* _Goal of the exercise_:
Where in the data below does the word "integral" appear? Copy every line that has it.

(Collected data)
import Literature.NumberTheory.CubicFields.ThreeTorsionParametrizationInjective
import Literature.NumberTheory.CubicFields.ThreeTorsionParametrizationModule
import Literature.NumberTheory.CubicFields.ThreeTorsionParametrizationSurjective
import HarnessLib

/-!
# Injectivity in Bhargava's parametrization, ideal form: `(x) I(C') = (y) I(C)`, `x³δ' = y³δ` force `C' ∼ C` (HCL I, Thm 13)

Topic `Literature/NumberTheory/CubicFields`, continuing `ThreeTorsionParametrizationInjective.lean`
(field level: a transition matrix `M ∈ GL₂(ℤ)` between the pairs forces `C' = C ∘ M`, `det M = 1`)
and `ThreeTorsionParametrizationModule.lean` (`I(C) = ℤθ₁ ⊕ ℤθ₂`). Tenth step of the
class-field-theory-free road to the Davenport–Heilbronn theorem on `Cl(K)[3]`
(Bhargava–Varma 2016, §§2–3).

For the maximal order `𝓞 K = ℤ + ℤτ` of a quadratic field (`T : TauData K`) and two forms
`C, C'` of discriminant `d_K`: if the pairs `(I(C'), δ(C'))` and `(I(C), δ(C))` are equivalent —
`(x) · I(C') = (y) · I(C)` as ideals of `𝓞 K` and `x³ δ(C') = y³ δ(C)` for nonzero `x, y`
(i.e. `I' = κI`, `δ' = κ³δ`, `κ = y/x`; HCL I Thm 13: "equivalent triples") — then
**`C'` is `SL₂(ℤ)`-equivalent to `C`** (`sl2zEquiv_of_pair_equiv`). The equality of ideals gives
integer transition matrices `M, M'` between the bases `(θ'₁, θ'₂)` and `(θ₁, θ₂)` with `M'M = 1`
(the `θᵢ` are `ℤ`-independent, `intCast_mul_theta_add_eq_zero`), and the field-level theorem
applies. Everything is proved.

## References

* M. Bhargava, *Higher composition laws I*, Ann. of Math. 159 (2004), §3.4, Thm 13
  [Bhargava2004HCL1].
* M. Bhargava, I. Varma, Proc. LMS 112 (2016) = arXiv:1401.5875, Thm 9 [BhargavaVarma2016].
-/

namespace Literature.NumberTheory.CubicFields

open NumberField Module
open scoped NumberField
open Literature.NumberTheory.QuadraticFields.Quadratic

namespace SymCubic

variable {K : Type*} [Field K] [NumberField K] (h2 : finrank ℚ K = 2) (T : TauData K)

/-- `C ≠ 0` in the Hessian `(A, B, C)` when `disc` is not a square (else `disc = B²`). [folklore] -/
theorem hess_C_ne_zero_of_not_isSquare (a : SymCubic ℤ) (hD : ¬ IsSquare a.disc) : a.hess.2.2 ≠ 0 := by
  intro hC
  apply hD
  refine ⟨a.hess.2.1, ?_⟩
  have := discr_hess a
  rw [hC] at this
  linarith [this]

include h2 in
/-- **`θ₁(C), θ₂(C)` are `ℤ`-independent** (indeed `ℚ`-independent) for `disc C = d_K`: the
oriented index `θ₁σθ₂ − σθ₁θ₂ = −AC·s ≠ 0`. Stated for integral representatives. [folklore] -/
theorem intCast_mul_theta_add_eq_zero (C : SymCubic ℤ) (hC : C.disc = NumberField.discr K)
    {t₁ t₂ : 𝓞 K} (ht₁ : (t₁ : K) = (C.thetaForm (T.s : K)).a₁) (ht₂ : (t₂ : K) = (C.thetaForm (T.s : K)).a₂)
    {m n : ℤ} (h : (m : 𝓞 K) * t₁ + (n : 𝓞 K) * t₂ = 0) : m = 0 ∧ n = 0 := by
  have hs : (T.s : K) ^ 2 = (C.disc : K) := by rw [hC]; exact T.sq_s
  have hD : ¬ IsSquare C.disc := by rw [hC]; exact not_isSquare_discr h2
  have hσs := T.σ_s h2
  obtain ⟨-, c1, c2, -⟩ := conj_thetaForm C (T.σ h2) (s := (T.s : K)) hσs
  have hσ₁ : T.σ h2 (C.thetaForm (T.s : K)).a₁ = (C.thetaForm (T.s : K)).a₁ - (C.a₁ : K) * (T.s : K) := by
    rw [c1, thetaForm_a₁]; ring
  have hσ₂ : T.σ h2 (C.thetaForm (T.s : K)).a₂ = (C.thetaForm (T.s : K)).a₂ - (C.a₂ : K) * (T.s : K) := by
    rw [c2, thetaForm_a₂]; ring
  have hidx := theta₁_mul_conj₂_sub C (s := (T.s : K))
  have hK : (m : K) * (C.thetaForm (T.s : K)).a₁ + (n : K) * (C.thetaForm (T.s : K)).a₂ = 0 := by
    have := congrArg (algebraMap (𝓞 K) K) h
    simp only [map_add, map_mul, map_intCast, map_zero] at this
    rw [← RingOfIntegers.coe_eq_algebraMap t₁, ← RingOfIntegers.coe_eq_algebraMap t₂, ht₁, ht₂] at this
    exact this
  have hKσ : (m : K) * ((C.thetaForm (T.s : K)).a₁ - (C.a₁ : K) * (T.s : K))
      + (n : K) * ((C.thetaForm (T.s : K)).a₂ - (C.a₂ : K) * (T.s : K)) = 0 := by
    have := congrArg (T.σ h2) hK
    simp only [map_add, map_mul, map_intCast, map_zero, hσ₁, hσ₂] at this
    exact this
  have hAC : (C.hess.1 : K) * (C.hess.2.2 : K) * (T.s : K) ≠ 0 := by
    refine mul_ne_zero (mul_ne_zero ?_ ?_) ?_
    · exact_mod_cast hess_A_ne_zero_of_not_isSquare C hD
    · exact_mod_cast hess_C_ne_zero_of_not_isSquare C hD
    · exact s_ne_zero_of_not_isSquare C hs hD
  have hm : (m : K) * (-((C.hess.1 : K) * (C.hess.2.2 : K)) * (T.s : K)) = 0 := by
    rw [← hidx]
    linear_combination ((C.thetaForm (T.s : K)).a₂ - (C.a₂ : K) * (T.s : K)) * hK
      - (C.thetaForm (T.s : K)).a₂ * hKσ
  have hm0 : m = 0 := by
    rcases mul_eq_zero.mp hm with h | h
    · exact_mod_cast h
    · exact absurd (by linear_combination -h) hAC
  have hn : (n : K) * (-((C.hess.1 : K) * (C.hess.2.2 : K)) * (T.s : K)) = 0 := by
    rw [← hidx]
    linear_combination -((C.thetaForm (T.s : K)).a₁ - (C.a₁ : K) * (T.s : K)) * hK
      + (C.thetaForm (T.s : K)).a₁ * hKσ
  have hn0 : n = 0 := by
    rcases mul_eq_zero.mp hn with h | h
    · exact_mod_cast h
    · exact absurd (by linear_combination -h) hAC
  exact ⟨hm0, hn0⟩

include h2 in
/-- **Injectivity, ideal form** (HCL I Thm 13 / Bhargava–Varma Thm 9 for `𝓞 K`): if
`(x) · I(C') = (y) · I(C)` and `x³ δ(C') = y³ δ(C)` with `x, y ≠ 0`, then `C ∼ C'` under `SL₂(ℤ)`.
Here `δ(C) = t₁t₂`, `δ(C') = t₁'t₂'` through integral representatives of the `θ`'s.
[cite: Bhargava2004HCL1, §3.4 (Theorem 13: equivalent triples come from SL₂(ℤ)-equivalent forms)] -/
theorem sl2zEquiv_of_pair_equiv (C C' : SymCubic ℤ) (hC : C.disc = NumberField.discr K)
    (hC' : C'.disc = NumberField.discr K)
    {t₁ t₂ t₁' t₂' : 𝓞 K} (ht₁ : (t₁ : K) = (C.thetaForm (T.s : K)).a₁)
    (ht₂ : (t₂ : K) = (C.thetaForm (T.s : K)).a₂) (ht₁' : (t₁' : K) = (C'.thetaForm (T.s : K)).a₁)
    (ht₂' : (t₂' : K) = (C'.thetaForm (T.s : K)).a₂)
    {x y : 𝓞 K} (hx : x ≠ 0) (hy : y ≠ 0)
    (hI : Ideal.span {x} * C'.cubicIdeal (T.s : K) = Ideal.span {y} * C.cubicIdeal (T.s : K))
    (hδ : x ^ 3 * (t₁' * t₂') = y ^ 3 * (t₁ * t₂)) : SL2ZEquiv C C' := by
  have hs : (T.s : K) ^ 2 = (C.disc : K) := by rw [hC]; exact T.sq_s
  have hD : ¬ IsSquare C.disc := by rw [hC]; exact not_isSquare_discr h2
  have hdisc : C'.disc = C.disc := by rw [hC, hC']
  have hε := T.ε_eq
  have h4 : (4 : ℤ) ∣ C.disc - T.ε := by rw [hC]; exact T.four_dvd_discr_sub
  have h4' : (4 : ℤ) ∣ C'.disc - T.ε := by rw [hC']; exact T.four_dvd_discr_sub
  have hs' : (T.s : K) ^ 2 = (C'.disc : K) := by rw [hdisc]; exact hs
  have hO : ∀ z : 𝓞 K, ∃ m n : ℤ, (z : K) = m + n * (((T.ε : K) + (T.s : K)) / 2) :=
    T.exists_int_coords_coe
  -- transition matrices
  have memI : ∀ {t : 𝓞 K}, t ∈ C'.cubicIdeal (T.s : K) →
      ∃ m n : ℤ, x * t = y * ((m : 𝓞 K) * t₁ + (n : 𝓞 K) * t₂) := by
    intro t ht
    have hmem : x * t ∈ Ideal.span {y} * C.cubicIdeal (T.s : K) := by
      rw [← hI]; exact Ideal.mul_mem_mul (Ideal.mem_span_singleton_self x) ht
    obtain ⟨z, hz, hzeq⟩ := Ideal.mem_span_singleton_mul.mp hmem
    obtain ⟨m, n, rfl⟩ := (mem_cubicIdeal_iff C hs hε h4 hO ht₁ ht₂ z).mp hz
    exact ⟨m, n, hzeq.symm⟩
  have memI' : ∀ {t : 𝓞 K}, t ∈ C.cubicIdeal (T.s : K) →
      ∃ m n : ℤ, y * t = x * ((m : 𝓞 K) * t₁' + (n : 𝓞 K) * t₂') := by
    intro t ht
    have hmem : y * t ∈ Ideal.span {x} * C'.cubicIdeal (T.s : K) := by
      rw [hI]; exact Ideal.mul_mem_mul (Ideal.mem_span_singleton_self y) ht
    obtain ⟨z, hz, hzeq⟩ := Ideal.mem_span_singleton_mul.mp hmem
    obtain ⟨m, n, rfl⟩ := (mem_cubicIdeal_iff C' hs' hε h4' hO ht₁' ht₂' z).mp hz
    exact ⟨m, n, hzeq.symm⟩
  have gen₁' : t₁' ∈ C'.cubicIdeal (T.s : K) := by
    rw [cubicIdeal_eq_span C' ht₁' ht₂']; exact Ideal.subset_span (by simp)
  have gen₂' : t₂' ∈ C'.cubicIdeal (T.s : K) := by
    rw [cubicIdeal_eq_span C' ht₁' ht₂']; exact Ideal.subset_span (by simp)
  have gen₁ : t₁ ∈ C.cubicIdeal (T.s : K) := by
    rw [cubicIdeal_eq_span C ht₁ ht₂]; exact Ideal.subset_span (by simp)
  have gen₂ : t₂ ∈ C.cubicIdeal (T.s : K) := by
    rw [cubicIdeal_eq_span C ht₁ ht₂]; exact Ideal.subset_span (by simp)
  obtain ⟨m₁, n₁, h₁⟩ := memI gen₁'
  obtain ⟨m₂, n₂, h₂'⟩ := memI gen₂'
  obtain ⟨p₁, q₁, k₁⟩ := memI' gen₁
  obtain ⟨p₂, q₂, k₂⟩ := memI' gen₂
  -- `M'M = 1`
  have hxy : x * y ≠ 0 := mul_ne_zero hx hy
  have indep' := fun {m n : ℤ} (h : (m : 𝓞 K) * t₁' + (n : 𝓞 K) * t₂' = 0) =>
    intCast_mul_theta_add_eq_zero h2 T C' hC' ht₁' ht₂' h
  have r1 : (x * y) * (((m₁ * p₁ + n₁ * p₂ - 1 : ℤ) : 𝓞 K) * t₁' + ((m₁ * q₁ + n₁ * q₂ : ℤ) : 𝓞 K) * t₂') = 0 := by
    push_cast
    linear_combination (-y) * h₁ - (y * (m₁ : 𝓞 K)) * k₁ - (y * (n₁ : 𝓞 K)) * k₂
  have r2 : (x * y) * (((m₂ * p₁ + n₂ * p₂ : ℤ) : 𝓞 K) * t₁' + ((m₂ * q₁ + n₂ * q₂ - 1 : ℤ) : 𝓞 K) * t₂') = 0 := by
    push_cast
    linear_combination (-y) * h₂' - (y * (m₂ : 𝓞 K)) * k₁ - (y * (n₂ : 𝓞 K)) * k₂
  obtain ⟨e11, e12⟩ := indep' ((mul_eq_zero.mp r1).resolve_left hxy)
  obtain ⟨e21, e22⟩ := indep' ((mul_eq_zero.mp r2).resolve_left hxy)
  have hdet : (m₁ * n₂ - n₁ * m₂) * (p₁ * q₂ - q₁ * p₂) = 1 := by
    linear_combination (m₂ * q₁ + n₂ * q₂) * e11 + e22 - (m₂ * p₁ + n₂ * p₂) * e12
  have hunit : IsUnit (m₁ * n₂ - n₁ * m₂) := IsUnit.of_mul_eq_one _ hdet
  -- to the field
  have hxK : (x : K) ≠ 0 := by exact_mod_cast hx
  have hyK : (y : K) ≠ 0 := by exact_mod_cast hy
  have castK : ∀ {u t a b : 𝓞 K} {m n : ℤ}, u * t = y * ((m : 𝓞 K) * a + (n : 𝓞 K) * b) →
      (u : K) * (t : K) = (y : K) * ((m : K) * (a : K) + (n : K) * (b : K)) := by
    intro u t a b m n h
    have := congrArg (algebraMap (𝓞 K) K) h
    simp only [map_add, map_mul, map_intCast] at this
    simp only [← RingOfIntegers.coe_eq_algebraMap] at this
    exact this
  have h₁K := castK h₁
  have h₂K := castK h₂'
  rw [ht₁', ht₁, ht₂] at h₁K
  rw [ht₂', ht₁, ht₂] at h₂K
  have hδK : (x : K) ^ 3 * ((C'.thetaForm (T.s : K)).a₁ * (C'.thetaForm (T.s : K)).a₂)
      = (y : K) ^ 3 * ((C.thetaForm (T.s : K)).a₁ * (C.thetaForm (T.s : K)).a₂) := by
    have := congrArg (algebraMap (𝓞 K) K) hδ
    simp only [map_mul, map_pow] at this
    simp only [← RingOfIntegers.coe_eq_algebraMap] at this
    rw [ht₁, ht₂, ht₁', ht₂'] at this
    exact this
  exact sl2zEquiv_of_transition_of_isUnit C C' hs hdisc hD m₁ n₁ m₂ n₂ hxK hyK h₁K h₂K hδK hunit

end SymCubic

end Literature.NumberTheory.CubicFields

* _Solution to the problem_:
oriented index `θ₁σθ₂ − σθ₁θ₂ = −AC·s ≠ 0`. Stated for integral representatives. [folklore] -/
Here `δ(C) = t₁t₂`, `δ(C') = t₁'t₂'` through integral representatives of the `θ`'s.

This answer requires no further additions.